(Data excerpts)
import Summits.QuantumFields.BalabanUV.Beta.GAN24.BornLambdaLift
import Summits.QuantumFields.BalabanUV.Beta.GAN24.BornLambdaLettersPoly

/-!
# `BalabanUV.Beta.GAN24.BornLambdaUndressedRow` — binder row G-an2-4 / (CONV-C), CT-ROUTE, `gen20/BORNSEC-PLAN-v1.md` (Λ-U) ∕ `gen20/LAMBDA-U-RECIPE.md`
# STEPS 4–6: **THE UNDRESSED-LINEAGE LETTER `hUg` OF THE Λ-BORN ROW (leaf-01's `BornLambdaLetters.exists_hBLam_of_geometric_three`) FROM ROAD S3's
# THREE Λ ROWS AT THE IN-BLOCK ROOT** — at `d = 3` and the literal's pin `cE = Lc^4` every weighted undressed Λ-lineage of the comb family (E) is
# `Lc^4 •` road S3's row-Λ ∕ row-Λt ∕ row-Λ0 object at the same root (`BornLambdaLift` §5 + an exponent identity with the k-FREE residual `Lc^4`,
# refuter Q22), so the per-lineage geometric letter `C·θ^{k−i}`, `θ = Lc⁻¹`, follows from the ROOTED rows `rowL_three_at` ∕ `rowLamTop_at` ∕ `rowL0_holds_at`
# (road S3's `TaylorRowLam.rowL_three` ∕ `TaylorRowLamTop.rowLamTop` ∕ `S3ShapeL0.rowL0_holds` re-run with `hessFF ↦ hessFFAt (toSite r)`; WANTED W5
# «ROOTED-S3-Λ», journal l.34168) — taken here as HYPOTHESES (socket), the member `(i, k) = (0, 1)` discharged inside

NOT IN PRINT; OUR BOOKKEEPING (row owner `b2b-balaban-gan24-p1`, gen 21; [folklore] over tree theorems BY NAME: the owner's `BornLambdaLift`
(`lineage_succ_eq_e3OfS_lagrIncAt`, `lineage_zero_eq_e3OfS`), leaf-01's `BornLambdaLineage.exists_locStencil_lamPiece_zero` ∕ `unitS_freshAt_lam_zero` and
`BornLambdaLetters.exists_hU_of_geometric` ∕ `exists_hBLam_of_geometric_three`, `Push3.locStencil_push₃_mono` ∕ `Push4Bounds.legDecay_colH`, the owner's g19
`WilsonSectorUndressedRow.colH_KInv_eq_respStep_one`, `StepJetData.locStencil_smul`, `StencilSlotOfShapes.locStencil_mono'`).  0 `def`, 0 cited facts,
0 `def … : Prop`, 0 sorry.  HONEST FRAMING (cell contract, verbatim): «discharging `BetaPertH` makes Bałaban's UV stability UNCONDITIONAL — a real
constructive-QFT result; it is NOT the continuum limit and NOT the Clay problem.»  HONEST DEPENDENCY (verbatim): «continuum YM on T⁴ ⇐ BetaPertH ∧ nine spine
estimates (0/9 proved); BetaPertH ⇐ (D1) ∧ (D4) ∧ CAP+tail; G-an2-4 gates asym, D1 and NE2/3/4.»  CONDITIONAL: the three rooted rows are HYPOTHESES here
(their `r = 0` instances are the tree theorems `rowL_three` ∕ `rowLamTop` ∕ `rowL0_holds` by `SpineRooted.lagrIncAt_zero` ∕ `hessFFAt_zero`; the in-block-root
versions are mechanical twins, not yet in the tree).  Discharges NO slot letter by itself; hB OPEN (needs also `hCg` — (C4)–(C6) — and the V half); NEVER
«G-an2-4 closed» as (CONV-C); NOT D1, NOT `BetaPertH`, NOT continuum, NOT Clay.

## What (`Lc` with `[NeZero Lc]`)
* §1 (generic `d`) `e3OfS_smul`; **`exists_locStencil_member_zero_one`** — the lineage born at level `0` read at level `1` (ONE member: `push₃` of the rooted
  one-step Λ-piece through `respStep 1 Lc`), local UNIFORMLY in the in-block root (leaf-01's root-uniform letter for the piece + the `push₃` carrier through the
  decaying one-shot column legs).
* §2 (`d = 3`, pin `cE = Lc^4`) THE EXPONENT IDENTITY (Q22), pointwise: **`lineage_succ_pin_apply`** (birth `j+1`, read `j+n+2`: comb summand `= Lc^4 ·` road S3-L's
  value at `(n′, m) = (j+n, j)`), **`lineage_top_pin_apply`** (`k = i+1`: `= Lc^4 ·` road S3-Lt's value at `n′ = j`), **`lineage_zero_pin_apply`** (birth `0`, read
  `n+2`: `= Lc^4 ·` road S3-L0's value at `n`) — the residual `Lc^4` is k-FREE and i-FREE (the Wilson sector's constant, `WilsonSectorUndressedRow` §3).
* §3 (`d = 3`) the three comb families as `LocStencil` families from the road rows (`locStencil_lineage_*_of_row`), and **`exists_hUg_of_rootedRows`**: the letter
  `hUg` (`∃ C θ δ, 0 ≤ C ∧ 0 ≤ θ ∧ θ < 1 ∧ 0 < δ ∧ ∀ rr ∈ box, ∀ k i, i < k → LocStencil (summand) (C·θ^{k−i}) δ`, VERBATIM the hypothesis of
  `BornLambdaLetters.exists_hBLam_of_geometric_three`) from `rowL_three_at` ∧ `rowLamTop_at` ∧ `rowL0_holds_at`, with `θ = Lc⁻¹`,
  `C = Lc·(Lc^4·(max cL 0 + max CtL 0 + c₀L) + max C₀₁ 0)`, `δ` = the minimum of the four rates; **`exists_hU_of_rootedRows`** (leaf-01's `hU`);
  **`exists_hBLam_of_rootedRows`** — the Λ-born row `hB(0, cΛ)` of the `d = 3` comb family from the three rooted rows AND the contact letter `hCg` ((C4)–(C6), open).
* §4 (v1.1) **`exists_hBLam_of_rootedRows_poly`** — the same with a POLY-geometric `hCg` (`C·(k−i)^p·θ^{k−i}`; leaf-03's mixed socket; no rate trade).
Unit `b2b-balaban-gan24-p1` (row owner G-an2-4, gen 21), 2026-08-21.
-/

noncomputable section
import Literature.NumberTheory.ConnesConsani2021.ArchKernelTier2Panels
import HarnessLib

/-!
# (E-a) Tier 2 — kernel reproduction of the panel data in FLAT form, group 0 (coarse panels 0..3)

RH-FREE certified-numerics plumbing (cell rh-crit, seat rh-crit-cc-iso g4).  Same computation as
`ArchKernelTier2PanelsCheck0.lean`, but each equality is stated MATCH-FREE and one panel per theorem —
`subSups (tsubI (sigmaTM K) ((s8TM hQ 6 (centre K) combinedLit).getD [])) = panelM[K]` — which is the exact shape the
read-back `ArchCertT2.hM_of_subSups` / `tier2_hM_of` (T2d soundness) consumes by `exact`, with no definitional unfolding
of the certificate data in any later proof (rewriting under the `match` of `panelSups` makes the kernel unfold the data:
«deep recursion»).  `decide +kernel` only (≈ 4 × 30 s), standard axioms.
WHAT THIS IS NOT: a statement about the prolate functions or about RH; nothing here bears on the truth of RH.
-/

open Literature.Analysis.ValidatedNumerics.PolyMP
open Literature.NumberTheory.ConnesConsani2021.ArchCertSigma (sigmaTM hQ)

namespace Literature.NumberTheory.ConnesConsani2021.ArchCertT2

set_option maxRecDepth 200000 in
/-- **Flat panel fact 0**: the kernel's 32 sub-panel sups of `sigmaTM 0 − s8TM` ARE row 0 of `panelM`. [cite: ConnesConsani2021, §6.4 Fact 6.1 + Lemma 6.3 p. 24 (in-kernel (E-a) certificate); §6.3 p. 24] -/
theorem panelFlat_0 :
    subSups (tsubI (sigmaTM 0) ((s8TM hQ 6 (centre 0) combinedLit).getD [])) = panelM.getD 0 [] := by
  decide +kernel

set_option maxRecDepth 200000 in
/-- **Flat panel fact 1**: the kernel's 32 sub-panel sups of `sigmaTM 1 − s8TM` ARE row 1 of `panelM`. [cite: ConnesConsani2021, §6.4 Fact 6.1 + Lemma 6.3 p. 24 (in-kernel (E-a) certificate); §6.3 p. 24] -/
theorem panelFlat_1 :
    subSups (tsubI (sigmaTM 1) ((s8TM hQ 6 (centre 1) combinedLit).getD [])) = panelM.getD 1 [] := by
  decide +kernel

set_option maxRecDepth 200000 in
/-- **Flat panel fact 2**: the kernel's 32 sub-panel sups of `sigmaTM 2 − s8TM` ARE row 2 of `panelM`. [cite: ConnesConsani2021, §6.4 Fact 6.1 + Lemma 6.3 p. 24 (in-kernel (E-a) certificate); §6.3 p. 24] -/
theorem panelFlat_2 :
    subSups (tsubI (sigmaTM 2) ((s8TM hQ 6 (centre 2) combinedLit).getD [])) = panelM.getD 2 [] := by
  decide +kernel

set_option maxRecDepth 200000 in
/-- **Flat panel fact 3**: the kernel's 32 sub-panel sups of `sigmaTM 3 − s8TM` ARE row 3 of `panelM`. [cite: ConnesConsani2021, §6.4 Fact 6.1 + Lemma 6.3 p. 24 (in-kernel (E-a) certificate); §6.3 p. 24] -/
theorem panelFlat_3 :
    subSups (tsubI (sigmaTM 3) ((s8TM hQ 6 (centre 3) combinedLit).getD [])) = panelM.getD 3 [] := by
  decide +kernel

end Literature.NumberTheory.ConnesConsani2021.ArchCertT2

*Work task*
Print exactly the lines above, between the one holding "NOT IN PRINT;" and the one holding "estimates (0/9 proved);", inclusive, and nothing besides.

*Expected answer*
NOT IN PRINT; OUR BOOKKEEPING (row owner `b2b-balaban-gan24-p1`, gen 21; [folklore] over tree theorems BY NAME: the owner's `BornLambdaLift`
(`lineage_succ_eq_e3OfS_lagrIncAt`, `lineage_zero_eq_e3OfS`), leaf-01's `BornLambdaLineage.exists_locStencil_lamPiece_zero` ∕ `unitS_freshAt_lam_zero` and
`BornLambdaLetters.exists_hU_of_geometric` ∕ `exists_hBLam_of_geometric_three`, `Push3.locStencil_push₃_mono` ∕ `Push4Bounds.legDecay_colH`, the owner's g19
`WilsonSectorUndressedRow.colH_KInv_eq_respStep_one`, `StepJetData.locStencil_smul`, `StencilSlotOfShapes.locStencil_mono'`).  0 `def`, 0 cited facts,
0 `def … : Prop`, 0 sorry.  HONEST FRAMING (cell contract, verbatim): «discharging `BetaPertH` makes Bałaban's UV stability UNCONDITIONAL — a real
constructive-QFT result; it is NOT the continuum limit and NOT the Clay problem.»  HONEST DEPENDENCY (verbatim): «continuum YM on T⁴ ⇐ BetaPertH ∧ nine spine
estimates (0/9 proved); BetaPertH ⇐ (D1) ∧ (D4) ∧ CAP+tail; G-an2-4 gates asym, D1 and NE2/3/4.»  CONDITIONAL: the three rooted rows are HYPOTHESES here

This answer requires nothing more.